284 "Function is not allowed. You should only implement one "
285 "of them."
286 )
287 user_fn = vjp_fn if vjp_fn is not Function.vjp else backward_fn
--> 288 return user_fn(self, *args)
File ~/thesis/thesis-localllm-codetuning/training22_04/lib/python3.10/site-packages/torch/utils/checkpoint.py:288, in CheckpointFunction.backward(ctx, *args)
283 if len(outputs_with_grad) == 0:
284 raise RuntimeError(
285 "none of output has requires_grad=True,"
286 " this checkpoint() is not necessary"
287 )
--> 288 torch.autograd.backward(outputs_with_grad, args_with_grad)
289 grads = tuple(
290 inp.grad if isinstance(inp, torch.Tensor) else None
291 for inp in detached_inputs
292 )
294 return (None, None) + grads
File ~/thesis/thesis-localllm-codetuning/training22_04/lib/python3.10/site-packages/torch/autograd/__init__.py:251, in backward(tensors, grad_tensors, retain_graph, create_graph, grad_variables, inputs)

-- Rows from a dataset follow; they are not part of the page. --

import Mathlib.Analysis.Complex.Liouville
import HarnessLib

/-!
# NE7, ROAD P4 (law-level): NODE Q.old, item (k12) — the COMPOSITION STEP (QL-d) of `REDUCTION-QL-NE7-P4.md`:
# per-piece Cauchy estimates along one complexified bond rotation, summed

(Cell `pub-balaban`, sub-cell `t4`, binder row NE7 = node U5, co-owner #4 `b2b-balaban-t4-ne7-p4`, gen 3; skeleton
`HOME/t4/skeletons/NE7-t4-ne7-p4.md` v1.9 §2 NODE Q.old leaf (QL); reduction file
`HOME/t4/b2b-balaban-t4-ne7-p4/g3/REDUCTION-QL-NE7-P4.md` v1 §2 (QL-a)–(QL-d); GAPS G-ne7p4-4 (UPDATE v1.9).)

HONEST FRAMING (T4-DAG PAGE 1).  Rung (B)+1 on ONE FIXED finite four-torus, CONDITIONAL on `BetaPertH` and the nine
spine estimates (0/9 proved); NOT infinite volume, NOT a mass gap, NOT the Clay problem.  NE7 is NOT PRINTED and NOT
proved here.  This file is [folklore] one-variable complex analysis (Mathlib's Cauchy estimate
`Complex.norm_deriv_le_of_forall_mem_sphere_norm_le`) plus finite sums; it asserts NOTHING about Bałaban's objects;
NOT summit progress.

WHAT THIS FILE DOES.  In `REDUCTION-QL` the Lipschitz constant of the posterior kick functional `φ_Z^{(j)}` in one
coarse bond variable is the derivative at `t = 0` of `t ↦ φ_Z^{(j)}(W_t)` along the bond rotation `W_t = e^{itB′}W`,
and `φ_Z^{(j)} = Σ_p Φ_p` over pieces `p = (i, X)` (scale, localisation domain).  The three inputs (QL-a) (scale-resolved
effective-observable type: analyticity with sup bound `s_p`), (QL-b) (minimiser response) and (QL-c) (regular gauge,
[Balaban 1985, CMP 99:75] Thm 2) combine, per piece, into: «along the complexified rotation, `t ↦ Φ_p(W_t)` extends to
a function `F p` complex-differentiable on the closed disc of radius `c / a_p` and bounded there by `s_p`», where
`a_p` is the response size of (QL-b)+(QL-c) and `c = c(α₀, α₁)` the fraction of the complex space's radii.  That
combined statement is the hypothesis SHAPE `AnalyticPiecesAlongRotation` below (DICTIONARY only — nothing of it is
proved here); the theorems are the step (QL-d):
* `norm_deriv_le_of_piece` — ONE PIECE: `‖(F p)′(0)‖ ≤ s_p · a_p / c` (Cauchy's estimate on the disc of radius c/a_p);
* `sum_norm_deriv_le` — SUMMED: `Σ_p ‖(F p)′(0)‖ ≤ (Σ_p s_p a_p) / c`;
* `norm_deriv_sum_le` — the derivative of the sum: `‖(Σ_p F p)′(0)‖ ≤ (Σ_p s_p a_p) / c`.
With the skeleton's profile `s_p a_p ≲ s_Z L^{−2j}·(weights)` this is `ℓ_{Z,j} ≤ C_QL s_Z L^{−2j}(1 + c′gj)` — arithmetic
left to the instantiation.
-/

noncomputable section

open Metric Finset Complex
open scoped BigOperators

namespace Summit.QuantumFields.BalabanUV.T4Continuum.NE7LawLevel

variable {P : Type*}

/-- **(QL-a)∧(QL-b)∧(QL-c) ALONG ONE BOND ROTATION, AS A HYPOTHESIS SHAPE (NOT PRINTED, NOT proved).**
For every piece `p ∈ pieces`: a response size `a p > 0`, a sup size `s p ≥ 0`, and a function `F p : ℂ → ℂ`
(DICTIONARY: `t ↦ Φ_p(e^{iηA′_t}U_{k+j}(W))`, the piece evaluated along the re-gauged complexified rotation) which is
complex-differentiable on the closed disc of radius `c / a p` around `0` and bounded by `s p` there; `c > 0`
(DICTIONARY: the fraction `c(α₀, α₁)` of the radii of the complex space `U^c_i(X, α₀, α₁)`). [folklore] -/
def AnalyticPiecesAlongRotation (pieces : Finset P) (F : P → ℂ → ℂ) (s a : P → ℝ) (c : ℝ) : Prop :=
  0 < c ∧ ∀ p ∈ pieces, 0 < a p ∧ 0 ≤ s p ∧ DifferentiableOn ℂ (F p) (closedBall 0 (c / a p)) ∧
    ∀ z ∈ closedBall (0 : ℂ) (c / a p), ‖F p z‖ ≤ s p

/-- **ONE PIECE (Cauchy's estimate).**  If `F` is complex-differentiable on the closed disc of radius `c / a` (`a, c > 0`)
and bounded there by `s`, then `‖F′(0)‖ ≤ s · a / c`. [folklore] -/
theorem norm_deriv_le_of_piece {F : ℂ → ℂ} {s a c : ℝ} (ha : 0 < a) (hc : 0 < c)
    (hF : DifferentiableOn ℂ F (closedBall 0 (c / a))) (hb : ∀ z ∈ closedBall (0 : ℂ) (c / a), ‖F z‖ ≤ s) :
    ‖deriv F 0‖ ≤ s * a / c := by
  have hR : 0 < c / a := div_pos hc ha
  have hd : DiffContOnCl ℂ F (ball 0 (c / a)) := hF.diffContOnCl_ball subset_rfl
  have hsph : ∀ z ∈ sphere (0 : ℂ) (c / a), ‖F z‖ ≤ s := fun z hz => hb z (sphere_subset_closedBall hz)
  have h := norm_deriv_le_of_forall_mem_sphere_norm_le hR hd hsph
  calc ‖deriv F 0‖ ≤ s / (c / a) := h
    _ = s * a / c := by rw [div_div_eq_mul_div]

/-- **SUMMED OVER THE PIECES**: `Σ_p ‖(F p)′(0)‖ ≤ (Σ_p s_p·a_p) / c`. [folklore] -/
theorem sum_norm_deriv_le {pieces : Finset P} {F : P → ℂ → ℂ} {s a : P → ℝ} {c : ℝ}
    (h : AnalyticPiecesAlongRotation pieces F s a c) :
    ∑ p ∈ pieces, ‖deriv (F p) 0‖ ≤ (∑ p ∈ pieces, s p * a p) / c := by
  obtain ⟨hc, hp⟩ := h
  rw [sum_div]
  refine sum_le_sum fun p hpp => ?_
  obtain ⟨ha, -, hF, hb⟩ := hp p hpp
  exact norm_deriv_le_of_piece ha hc hF hb

/-- Each piece is differentiable at `0` (the centre of its closed disc). [folklore] -/
theorem differentiableAt_of_piece {F : ℂ → ℂ} {a c : ℝ} (ha : 0 < a) (hc : 0 < c)
    (hF : DifferentiableOn ℂ F (closedBall 0 (c / a))) : DifferentiableAt ℂ F 0 :=
  hF.differentiableAt (closedBall_mem_nhds _ (div_pos hc ha))

/-- **THE DERIVATIVE OF THE SUM** (the Lipschitz constant of `φ_Z^{(j)} = Σ_p Φ_p` in the bond variable, at one
background): `‖(Σ_p F p)′(0)‖ ≤ (Σ_p s_p·a_p) / c`. [folklore] -/
theorem norm_deriv_sum_le {pieces : Finset P} {F : P → ℂ → ℂ} {s a : P → ℝ} {c : ℝ}
    (h : AnalyticPiecesAlongRotation pieces F s a c) :
    ‖deriv (fun t => ∑ p ∈ pieces, F p t) 0‖ ≤ (∑ p ∈ pieces, s p * a p) / c := by
  have hdiff : ∀ p ∈ pieces, DifferentiableAt ℂ (F p) 0 := fun p hp =>
    differentiableAt_of_piece (h.2 p hp).1 h.1 (h.2 p hp).2.2.1
  have hderiv : deriv (fun t => ∑ p ∈ pieces, F p t) 0 = ∑ p ∈ pieces, deriv (F p) 0 := by
    have := (HasDerivAt.fun_sum (u := pieces) (A := fun p => F p) (A' := fun p => deriv (F p) 0) (x := (0 : ℂ))
      fun p hp => (hdiff p hp).hasDerivAt)
    exact this.deriv
  rw [hderiv]
  exact (norm_sum_le _ _).trans (sum_norm_deriv_le h)

end Summit.QuantumFields.BalabanUV.T4Continuum.NE7LawLevel

end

246 retain_graph = create_graph
248 # The reason we repeat the same comment below is that
249 # some Python versions print out the first line of a multi-line function
250 # calls in the traceback and some print out the last line
--> 251 Variable._execution_engine.run_backward( # Calls into the C++ engine to run the backward pass
252 tensors,
253 grad_tensors_,
254 retain_graph,
255 create_graph,
256 inputs,
257 allow_unreachable=True,
258 accumulate_grad=True,
259 )
RuntimeError: Expected is_sm80 || is_sm90 to be true, but got false. (Could this error message be improved? If so, please report an enhancement request to PyTorch.)

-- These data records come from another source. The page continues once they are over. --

import Summits.BirchSwinnertonDyer.Rank1Residual.F1Sign2.DoorFieldAtTwo
import Summits.BirchSwinnertonDyer.Rank1Residual.F1Sign2.ArchReciprocityAtTwo
import Summits.BirchSwinnertonDyer.BirchSwinnertonDyer.Theorems.ByReductionTypeAtTwoRankOneAtTwoBigImageOddLocalOneDoorParity
import Summits.BirchSwinnertonDyer.BirchSwinnertonDyer.Theorems.TwoAdicConverseFrobeniusParityNonsquareDiscriminant
import HarnessLib

/-!
# Route ByReductionTypeAtTwo, crux `RankOneAtTwoBigImageOddLocal` (stmt-BirchSwinnertonDyer-23715), line `one_door_analytic`:
# the TRANSPOSITION PARITY of a door and the ARCHIMEDEAN FORCING of a descent door — -desc §28 rows R / R⁺ and AN-14G₂ PROVED

Lead prover seat `bsd-line-fkl-p1` g18 (2026-08-29).  THEOREMS ONLY (standard axioms; no `def`, no named fact, no `sorry`, nothing
conditional).  Helper file `--supports stmt-BirchSwinnertonDyer-23715`; it does not close the crux and BSD is not proved by any of this.

The line `one_door_analytic` (v8.17) reads the crux through ONE door field `K = ℚ(√d)` with `d` one-door-admissible
(`RankOneAtTwoOneDoor.DoorAdmissible W d`: `d < 0` squarefree, `d ≡ 1 (8)`, every `q ∣ d` good, `(d/ℓ) = 1` at the odd bad `ℓ`);
the door's bookkeeping integer is `t = transpCount W d`, the number of TRANSPOSITION primes `q ∣ d` (`(Δ_min/q) = −1`, i.e.
`Frob_q` a transposition on `W[2]`).  The cell's descent lens (-desc g20, MEMO-desc §28; typed by -ty g14 in
`Rank1Residual/F1Sign2/DoorFieldAtTwo.lean`, p683600; REF1-AUDIT §153 «THEOREM-grade, kernel-cheap PROVER TARGET»; REF2 v45 §4.2
«KNOWN-type, corollary of print») filed two rows about this integer and the analytic lens (-an g5/g7) one support law; all three are
proved here:

* `oddTraceSquareResidueLaw_holds : F1Sign2.EggSymbol.OddTraceSquareResidueLaw` (AN-14G₂, `EggSymbolGenusAtTwo.lean`): an odd good
  prime `q` with `a_q(W)` odd has `(Δ_W/q) = +1`.  It IS the tree theorem
  `TwoAdicTwistConverse.legendreSym_discr_eq_one_of_odd_frobeniusTrace` (route TwoAdicConverse, «a rootless cubic over `𝔽_q` has a
  square discriminant») read through `W.Δ.num = Δ_min` and `legendreSym q a = J(a | q)`.  Consequences by name:
  `noDescAdmissibleOfNonposDisc_holds` (AN-22D of `ArchReciprocityAtTwo.lean`, hitherto proved only modulo G₂) and
  `admissiblePrincipalGenusLaw_of_tamOddSquareLaw` (AN-14G ⟸ G₁ alone).
* `doorForcesArchimedeanAtTwo_holds : F1Sign2.DoorForcesArchimedeanAtTwo` (DESC-28-R): a DESCENT-admissible `d` (every `q ∣ d`
  good with `a_q` odd) exists only if `Δ_W > 0` — `ArchReciprocity.Δ_pos_of_descAdmissible` ∘ G₂.
* `doorTranspositionParityAtTwo_holds : F1Sign2.DoorTranspositionParityAtTwo` (DESC-28-R⁺): for EVERY one-door-admissible `d`,
  `t(W,d)` is even iff `Δ_W > 0`.  The content is ALREADY the tree's parity layer of this line (this seat g7,
  `…OneDoorParity.lean`: `transpCount_mod_two_of_doorAdmissible`, `t % 2 = [Δ_W < 0]`, from `(−1)^t = J(Δ_min | |d|)` — every
  `q ∣ d` good, `|d|` squarefree — and AN-22J `ArchReciprocity.jacobiSym_natAbs_eq_of_split`, `J(Δ_min | |d|) = sgn Δ_W`); here it is
  re-read as the typed row's `Prop`, with the pointwise forms `even_transpCount_of_Δ_pos` / `odd_transpCount_of_Δ_neg` (R is its `t = 0`
  instance: a descent door has `transpCount = 0`, tree `transpCount_eq_zero_of_descAdmissible`).  It makes the binder
  `0 < W.Δ` redundant wherever a door with even `t` is assumed, and says that at `Δ_W < 0` every door has an ODD number of
  transposition primes (the line's «exactly one non-silent place: `∞` at `Δ > 0`, the transposition prime at `Δ < 0`» for minimal doors).

References: Hilbert / Jacobi reciprocity for the symbol `(d, Δ_W)` [cite: Kramer1981, Prop. 3 and Thm. 1];
[cite: KrizLi2019, Lemma 5.1]; [cite: SilvermanAEC2009, V.2.3.1].
-/

set_option autoImplicit false

noncomputable section

open scoped Classical

set_option linter.dupNamespace false

namespace Summit.BirchSwinnertonDyer.BirchSwinnertonDyer.Theorems.RankOneAtTwoOneDoor

open WeierstrassCurve Literature.NumberTheory.EllipticCurves
  Summit.BirchSwinnertonDyer.Rank1Residual.F1Sign2
  Summit.BirchSwinnertonDyer.Rank1Residual.F1Sign2.EggSymbol
  Summit.BirchSwinnertonDyer.Rank1Residual.F1Sign2.ArchReciprocity
  Summit.BirchSwinnertonDyer.BirchSwinnertonDyer.Theorems.TwoAdicTwistConverse

/-! ## §1 AN-14G₂ `OddTraceSquareResidueLaw` is a tree theorem -/

/-- **AN-14G₂ PROVED**: an odd prime `q` of good reduction with `a_q(W)` odd has `(Δ_W / q) = +1` (the primes of odd trace split in
`ℚ(√Δ)`: Frobenius is a `3`-cycle on `W[2]`, an even permutation).  Read off
`TwoAdicTwistConverse.legendreSym_discr_eq_one_of_odd_frobeniusTrace`. [cite: SilvermanAEC2009, V.2.3.1] -/
theorem oddTraceSquareResidueLaw_holds : OddTraceSquareResidueLaw := by
  intro W _ _ q hq hq2 hgood hodd
  haveI : Fact q.Prime := ⟨hq⟩
  rw [num_Δ_eq_minimalDiscriminantInt, ← jacobiSym.legendreSym.to_jacobiSym]
  exact legendreSym_discr_eq_one_of_odd_frobeniusTrace W q hq2 (hgood inferInstance) hodd

/-- **AN-22D unconditional**: no descent-admissible twist parameter exists for a globally minimal `W` with `Δ_W < 0`
(`ArchReciprocity.noDescAdmissibleOfNonposDisc_of` ∘ AN-14G₂). -/
theorem noDescAdmissibleOfNonposDisc_holds : NoDescAdmissibleOfNonposDisc :=
  noDescAdmissibleOfNonposDisc_of oddTraceSquareResidueLaw_holds

/-- **AN-14G from G₁ alone**: the principal-genus law `AdmissiblePrincipalGenusLaw` now needs only `TamOddSquareLaw`
(`EggSymbol.admissiblePrincipalGenusLaw_of` with G₂ discharged). -/
theorem admissiblePrincipalGenusLaw_of_tamOddSquareLaw (h1 : TamOddSquareLaw) : AdmissiblePrincipalGenusLaw :=
  admissiblePrincipalGenusLaw_of h1 oddTraceSquareResidueLaw_holds

/-! ## §2 DESC-28-R: a descent door forces `Δ_W > 0` -/

/-- **DESC-28-R `DoorForcesArchimedeanAtTwo` PROVED**: if `d` is descent-admissible for the globally minimal elliptic `W`
then `0 < Δ_W` (`ArchReciprocity.Δ_pos_of_descAdmissible` ∘ AN-14G₂).  Hence the `Δ_W < 0` half of the residue has no descent
door and the binder `0 < W.Δ` next to `DescAdmissible W d` is redundant. [cite: Kramer1981, Prop. 3 and Thm. 1] -/
theorem doorForcesArchimedeanAtTwo_holds : DoorForcesArchimedeanAtTwo := by
  intro W _ _ d hadm
  exact Δ_pos_of_descAdmissible oddTraceSquareResidueLaw_holds W hadm

/-! ## §3 DESC-28-R⁺: the parity of the transposition count (by name, from the g7 parity layer) -/

/-- **DESC-28-R⁺ `DoorTranspositionParityAtTwo` PROVED**: for every globally minimal elliptic `W/ℚ` and every one-door-admissible
`d`, the number `t(W,d)` of transposition primes dividing `d` is EVEN iff `Δ_W > 0` — Hilbert/Jacobi reciprocity for `(d, Δ_W)`:
`(d,Δ)_2 = 1` (`d ≡ 1 (8)`), `(d,Δ)_ℓ = 1` at the odd bad `ℓ` (split), `(d,Δ)_q = (Δ_W/q)` at `q ∣ d`, `(d,Δ)_∞ = (−1)^{[Δ_W < 0]}`.
This is the row's `Prop` read off the tree's parity layer `transpCount_mod_two_of_doorAdmissible` (`t % 2 = [Δ_W < 0]`, this seat g7,
`…OneDoorParity.lean`, itself `neg_one_pow_transpCount_eq_jacobiSym` + AN-22J `ArchReciprocity.jacobiSym_natAbs_eq_of_split`).
[cite: Kramer1981, Prop. 3 and Thm. 1] [cite: KrizLi2019, Lemma 5.1] -/
theorem doorTranspositionParityAtTwo_holds : DoorTranspositionParityAtTwo := by
  intro W _ _ d hadm
  have h := transpCount_mod_two_of_doorAdmissible W hadm
  have hΔ0 : W.Δ ≠ 0 := W.isUnit_Δ.ne_zero
  rw [Nat.even_iff, h]
  by_cases hneg : W.Δ < 0
  · rw [if_pos hneg]
    exact ⟨fun h10 => absurd h10 (by norm_num), fun hpos => absurd hpos (not_lt.mpr hneg.le)⟩
  · rw [if_neg hneg]
    exact ⟨fun _ => lt_of_le_of_ne (not_lt.mp hneg) hΔ0.symm, fun _ => rfl⟩

/-- Pointwise form of DESC-28-R⁺ for users: at `Δ_W > 0` every door has an EVEN number of transposition primes … -/
theorem even_transpCount_of_Δ_pos (W : WeierstrassCurve ℚ) [W.IsElliptic] [W.IsGloballyMinimal] {d : ℤ}
    (hadm : DoorAdmissible W d) (hΔ : 0 < W.Δ) : Even (transpCount W d) :=
  (doorTranspositionParityAtTwo_holds W d hadm).mpr hΔ

/-- … and at `Δ_W < 0` an ODD number (so at least one: cf. `ArchReciprocity.exists_transpositionPrime_of_Δ_neg`; for a MINIMAL door,
`t + 2s = [Δ_W < 0]`, exactly one). -/
theorem odd_transpCount_of_Δ_neg (W : WeierstrassCurve ℚ) [W.IsElliptic] [W.IsGloballyMinimal] {d : ℤ}
    (hadm : DoorAdmissible W d) (hΔ : W.Δ < 0) : Odd (transpCount W d) := by
  rw [← Nat.not_even_iff_odd]
  intro heven
  exact absurd ((doorTranspositionParityAtTwo_holds W d hadm).mp heven) (not_lt.mpr hΔ.le)

end Summit.BirchSwinnertonDyer.BirchSwinnertonDyer.Theorems.RankOneAtTwoOneDoor

end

I tried upgrading pytorch to the latest version, restarting the PC, restarting the jupyter notebook kernel.
I also installed the latest CUDA version and nvidia toolkits.
Installing a specific version of pytorch fixed my issue.
I used this:
pip install --force-reinstall --pre torch --index-url https://download.pytorch.org/whl/nightly/cu117
From the GitHub issue comment: installing the nightly
Thanks to @palonix for the hint to the GitHub issue!